Whether engaging in treatment directly or assessment for the purpose of facilitating treatment, clinicians in a doctor-patient relationship assume an empathic, trusting and nonjudgmental stance with their patients. The patient’s perception of his or her circumstances is primary and the clinician advocates for the patient by using professional expertise to relieve the patient’s suffering. Forming a therapeutic alliance is critical for treatment to be successful. Clinicians also assume they share the same goal as their patients, which is optimal health and functioning. Therefore, the patient’s self-report is frequently the primary if not only source of information the clinician relies upon for diagnosis and treatment planning. Confidentiality restrictions limit further assessment (or corroboration) of reported symptom picture and level of functional capacity.

If a clinician is asked to testify in a legal matter on behalf of the patient, there are limitations to the type of testimony that can be offered because of the existence of a doctor-patient relationship. The clinician may testify as a fact witness, but should not offer expert opinions, unless extreme circumstances warrant it, such as the inability of the attorney to find an expert due to living in a remote area, etc. As a fact witness, the clinician can offer facts about when the patient was seen, general evaluation procedures employed, diagnosis, treatment protocol details and duration, prognosis, etc. The clinician should not offer [expert] testimony about issues indirectly related to the patient’s case, such as the empirical basis for tests employed, treatment protocol chosen or prognosis. They should similarly not opine about psycholegal matters, such as injury causation, competency, sanity, recidivism risk or fitness for duty. In doing so clinicians risk having their full testimony stricken, not to mention damaging the therapeutic relationship. Attorneys who consider using their client’s treater as an expert witness, or who send their clients for “clinical evaluation” in the interest of shortcutting, risk irreparable harm to their cases. By retaining an independent expert, attorneys can ensure that a treating clinician’s fact testimony withstands the scrutiny of the legal system and the therapeutic relationship remains intact.
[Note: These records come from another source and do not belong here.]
import Mathlib
import Summits.Ventures.HodgeRepro.Tier4.Line4.Dichotomy

/-!
# Tier4/Line4/DichotomyRow — C-L4-DICHOTOMY = (S-DICH) under the ROW genericity predicate `IsGenuineRow`

Blind re-derivation cell `pub-hodge-repro`, Tier 4 «prove the step» (README §9–§10), seat t4-L1-p1 (prover, LINE L1,
gen 4; plan-4 g5's fix S15447 on Dichotomy p707809: the glue binds `Line1.IsGenuineRow W`, not the deprecated
`IsGenuine W`; the 400-line rule makes this a second module rather than an append).  Tree path
`lean/Summits/Ventures/HodgeRepro/Tier4/Line4/DichotomyRow.lean`.  Mathlib-level; no literature.

WHAT IS PROVED (every declaration sorry-free, axioms `[propext, Classical.choice, Quot.sound]`).
* `isRegularRational_of_not_transporter_core (d) (hΩ : W.Ω * W.Ω = -(d • 1)) (hd : ¬ IsSquare (-d))
  (hPr : ∀ i, (W.P i).rank = 2) (hQr : ∀ i, (W.Q i).rank = 2) (γ) (h) : IsRegularRational W γ` — the (S-DICH) engine
  on the THREE clauses it uses (the `E′`-clause and the two rank clauses), the proof of Dichotomy p707809 verbatim on
  its helpers (`conjProj`, `eq_of_range_eq_of_range_compl_eq`, `map_torusT_eq_torusT'_of_conj`, L1-p3's ThreeLines).
* **`isRegularRational_of_not_transporter_row (hg : IsGenuineRow W) (γ : rationalPoints W)
  (h : (torusT W).map (MulAut.conj ((γ : GA W))⁻¹).toMonoidHom ≠ torusT' W) : IsRegularRational W γ`** — the
  (S-DICH) theorem OF RECORD (the glue's `hg`), and `isRegularRational_of_not_transporter'` — the same under
  `IsGenuine W` (the landed form, re-derived from the core; p707809's theorem stays as landed).

Nothing here says anything about the status of the Hodge conjecture for CM abelian varieties, which is NOT proved
(HC_CM is NOT proved by anyone in this repository).
-/

set_option autoImplicit false
noncomputable section
namespace Summit.Ventures.HodgeRepro.Tier4.Line4
open Summit.Ventures.HodgeRepro.Tier4 Summit.Ventures.HodgeRepro.Tier4.Common Summit.Ventures.HodgeRepro.Tier4.Line1
  NumberField Matrix

section DichotomyRow

variable {k : Type} [Field k] [NumberField k] (W : PlaneData k)

/-- **(S-DICH), the engine on its three clauses**: `Ω² = −d` with `−d` a non-square, `rank (P i) = rank (Q i) = 2`;
then a rational point that is not a transporter is regular (the proof of `isRegularRational_of_not_transporter`). -/
theorem isRegularRational_of_not_transporter_core {d : k} (hΩ : W.Ω * W.Ω = -(d • (1 : Matrix (Fin 4) (Fin 4) k)))
    (hd : ¬ IsSquare (-d)) (hPr : ∀ i, (W.P i).rank = 2) (hQr : ∀ i, (W.Q i).rank = 2) (γ : rationalPoints W)
    (h : (torusT W).map (MulAut.conj ((γ : GA W))⁻¹).toMonoidHom ≠ torusT' W) :
    IsRegularRational W γ := by
  obtain ⟨u, hu, hu'⟩ := exists_rational_gl W γ
  have hcomm := rational_mat_comm_Ω W γ u hu
  intro t ht t' ht' hγ
  -- `t′ = γ⁻¹ t γ`
  have ht'eq : t' = (γ : GA W)⁻¹ * t * (γ : GA W) := by
    have h1 : (γ : GA W) * t' = t * γ := by
      calc (γ : GA W) * t' = t * (t⁻¹ * γ * t') := by group
        _ = t * γ := by rw [hγ]
    calc t' = (γ : GA W)⁻¹ * ((γ : GA W) * t') := by group
      _ = (γ : GA W)⁻¹ * (t * γ) := by rw [h1]
      _ = (γ : GA W)⁻¹ * t * (γ : GA W) := by group
  -- `t` commutes with the transported projectors `R j`: `t = γ t′ γ⁻¹` and `t′` commutes with `Q j`
  have hteq : GA.mat W t = adMat k (u : Matrix (Fin 4) (Fin 4) k) * GA.mat W t' *
      adMat k ((u⁻¹ : GL (Fin 4) k) : Matrix (Fin 4) (Fin 4) k) := by
    have : t = (γ : GA W) * t' * (γ : GA W)⁻¹ := by rw [ht'eq]; group
    rw [this, GA.mat_mul, GA.mat_mul, hu, hu']
  have hinv1 : adMat k ((u⁻¹ : GL (Fin 4) k) : Matrix (Fin 4) (Fin 4) k) *
      adMat k (u : Matrix (Fin 4) (Fin 4) k) = 1 := by
    rw [← adMat_mul, Units.inv_mul, adMat_one]
  have hRcomm : ∀ j : Fin 2, GA.mat W t * adMat k (conjProj W u j) = adMat k (conjProj W u j) * GA.mat W t := by
    intro j
    have hQ : GA.mat W t' * adMat k (W.Q j) = adMat k (W.Q j) * GA.mat W t' := by
      rcases j with ⟨j, hj⟩
      interval_cases j
      · exact ht'.1
      · exact ht'.2
    unfold conjProj
    rw [adMat_mul, adMat_mul, hteq]
    set U := adMat k (u : Matrix (Fin 4) (Fin 4) k)
    set V := adMat k ((u⁻¹ : GL (Fin 4) k) : Matrix (Fin 4) (Fin 4) k)
    set X := GA.mat W t'
    set Y := adMat k (W.Q j)
    calc U * X * V * (U * Y * V) = U * X * (V * U) * Y * V := by simp only [mul_assoc]
      _ = U * (X * Y) * V := by rw [hinv1, mul_one]; simp only [mul_assoc]
      _ = U * (Y * X) * V := by rw [hQ]
      _ = U * Y * (V * U) * X * V := by rw [hinv1, mul_one]; simp only [mul_assoc]
      _ = U * Y * V * (U * X * V) := by simp only [mul_assoc]
  -- the facts about the transported projectors
  have hRΩ : ∀ j, conjProj W u j * W.Ω = W.Ω * conjProj W u j := conjProj_comm_Ω W u hcomm
  have hRr : ∀ j, (conjProj W u j).rank = 2 := fun j => by rw [conjProj_rank]; exact hQr j
  -- a scalar `t` settles the claim
  have hscalar : ∀ j : Fin 2, (∃ z ∈ LinearMap.range (conjProj W u j).mulVecLin,
      W.P 0 *ᵥ z ≠ 0 ∧ W.P 1 *ᵥ z ≠ 0) → t ∈ centre W ∧ t' = t := by
    intro j hz
    obtain ⟨z, hzR, hx, hy⟩ := hz
    obtain ⟨c, e, hce⟩ := mat_eq_scalar_of_three_lines W hΩ hd (hPr 0) (hPr 1) (hRΩ j) (hRr j) hzR hx hy t
      ht.1 ht.2 (hRcomm j)
    have hcent : t ∈ Subgroup.center (GA W) := mem_center_of_mat_eq_scalar W t hce
    have ht't : t' = t := by
      rw [ht'eq]
      have := (Subgroup.mem_center_iff.1 hcent) (γ : GA W)
      calc (γ : GA W)⁻¹ * t * (γ : GA W) = (γ : GA W)⁻¹ * (t * γ) := by group
        _ = (γ : GA W)⁻¹ * (γ * t) := by rw [← this]
        _ = t := by group
    refine ⟨⟨⟨ht, ?_⟩, hcent⟩, ht't⟩
    rw [← ht't]
    exact ht'
  -- the dichotomy on the two transported lines
  by_cases hz0 : ∃ z ∈ LinearMap.range (conjProj W u 0).mulVecLin, W.P 0 *ᵥ z ≠ 0 ∧ W.P 1 *ᵥ z ≠ 0
  · exact hscalar 0 hz0
  by_cases hz1 : ∃ z ∈ LinearMap.range (conjProj W u 1).mulVecLin, W.P 0 *ᵥ z ≠ 0 ∧ W.P 1 *ᵥ z ≠ 0
  · exact hscalar 1 hz1
  -- both transported lines are `P`-lines
  have hline : ∀ j : Fin 2, LinearMap.range (conjProj W u j).mulVecLin = LinearMap.range (W.P 0).mulVecLin ∨
      LinearMap.range (conjProj W u j).mulVecLin = LinearMap.range (W.P 1).mulVecLin := by
    intro j
    by_contra hcon
    have hcon' := not_or.1 hcon
    have hz := exists_mem_range_components_ne_zero W hΩ hd (hPr 0) (hPr 1) (hRΩ j) (hRr j) hcon'.1 hcon'.2
    rcases j with ⟨j, hj⟩
    interval_cases j
    · exact hz0 hz
    · exact hz1 hz
  exfalso
  apply h
  -- the two transported lines are distinct, so they are the two `P`-lines in some order
  have hne : LinearMap.range (conjProj W u 0).mulVecLin ≠ LinearMap.range (conjProj W u 1).mulVecLin :=
    range_ne_range_compl (conjProj_idem W u 1) (conjProj_sum W u) (ne_zero_of_rank_eq_two (hRr 1))
  have hP10 : W.P 1 + W.P 0 = 1 := by rw [add_comm]; exact W.P_sum
  have hR10 : conjProj W u 1 + conjProj W u 0 = 1 := by rw [add_comm]; exact conjProj_sum W u
  have hR10' : conjProj W u 1 * conjProj W u 0 = 0 := by
    have hsum := conjProj_sum W u
    have : conjProj W u 0 = 1 - conjProj W u 1 := eq_sub_of_add_eq hsum
    rw [this, mul_sub, mul_one, conjProj_idem, sub_self]
  rcases hline 0 with h00 | h01 <;> rcases hline 1 with h10 | h11
  · exact absurd (h00.trans h10.symm) hne
  · -- `R 0 = P 0`, `R 1 = P 1`
    have e0 : conjProj W u 0 = W.P 0 :=
      eq_of_range_eq_of_range_compl_eq (conjProj_idem W u 0) (conjProj_mul_zero_one W u) W.P_sum h00 h11
    have e1 : conjProj W u 1 = W.P 1 :=
      eq_of_range_eq_of_range_compl_eq (conjProj_idem W u 1) hR10' hP10 h11 h00
    exact map_torusT_eq_torusT'_of_conj W γ u hu hu' (i := 0) (i' := 1) (by decide)
      (Q_eq_of_conjProj_eq W u e0) (Q_eq_of_conjProj_eq W u e1)
  · -- `R 0 = P 1`, `R 1 = P 0`
    have e0 : conjProj W u 0 = W.P 1 :=
      eq_of_range_eq_of_range_compl_eq (conjProj_idem W u 0) (conjProj_mul_zero_one W u) hP10 h01 h10
    have e1 : conjProj W u 1 = W.P 0 :=
      eq_of_range_eq_of_range_compl_eq (conjProj_idem W u 1) hR10' W.P_sum h10 h01
    exact map_torusT_eq_torusT'_of_conj W γ u hu hu' (i := 1) (i' := 0) (by decide)
      (Q_eq_of_conjProj_eq W u e0) (Q_eq_of_conjProj_eq W u e1)
  · exact absurd (h01.trans h11.symm) hne

/-- **(S-DICH) of record — under the row genericity predicate** `IsGenuineRow W` (the glue's `hg`). -/
theorem isRegularRational_of_not_transporter_row (hg : IsGenuineRow W) (γ : rationalPoints W)
    (h : (torusT W).map (MulAut.conj ((γ : GA W))⁻¹).toMonoidHom ≠ torusT' W) :
    IsRegularRational W γ := by
  obtain ⟨⟨d, hΩ, hd⟩, -, -, -, hPr, hQr⟩ := hg
  exact isRegularRational_of_not_transporter_core W hΩ hd hPr hQr γ h

/-- (S-DICH) under `IsGenuine W`, re-derived from the core (p707809's `isRegularRational_of_not_transporter` is the
same statement, as landed). -/
theorem isRegularRational_of_not_transporter' (hg : IsGenuine W) (γ : rationalPoints W)
    (h : (torusT W).map (MulAut.conj ((γ : GA W))⁻¹).toMonoidHom ≠ torusT' W) :
    IsRegularRational W γ := by
  obtain ⟨⟨d, hΩ, hd⟩, -, -, -, hPr, hQr⟩ := hg
  exact isRegularRational_of_not_transporter_core W hΩ hd hPr hQr γ h

end DichotomyRow

end Summit.Ventures.HodgeRepro.Tier4.Line4

end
In forensic evaluations, the role of the examiner is to aid fact-finders, be they judges, juries, civil commissioners’ boards and the like, in rendering decisions and making determinations. Examiners use their professional expertise to offer opinions regarding an individual’s legal and/or functional capacities, extent of cognitive or emotional injury, etc., in the form of an expert report, expert testimony or both. They may also assume a behind-the-scenes consultative role, reviewing another expert’s work or otherwise preparing an attorney for direct or cross examination. The emphasis of the expert’s work is solely to facilitate ultimate legal and administrative decisions, in which the examiner does not directly take part. Unlike clinical examiners, for whom the subjective experience of the patient and relief of their symptoms are primary, for forensic examiners these issues are secondary (we like to say our clinical hats are never off, just on backwards). In fact, forensic examiners are prohibited ethically from fostering the perception that they are in a “helping role,” and their neutrality and objectivity impedes the formation of a therapeutic alliance. The opposite is also true, though many treaters fail to appreciate the inherent conflict in assuming an expert role when a doctor-patient relationship exists. Finally, if a clinician’s professional training has emphasized the primary nature of the therapeutic relationship and treatment concerns, s/he may experience difficulty adjusting to the different focus of the forensic role.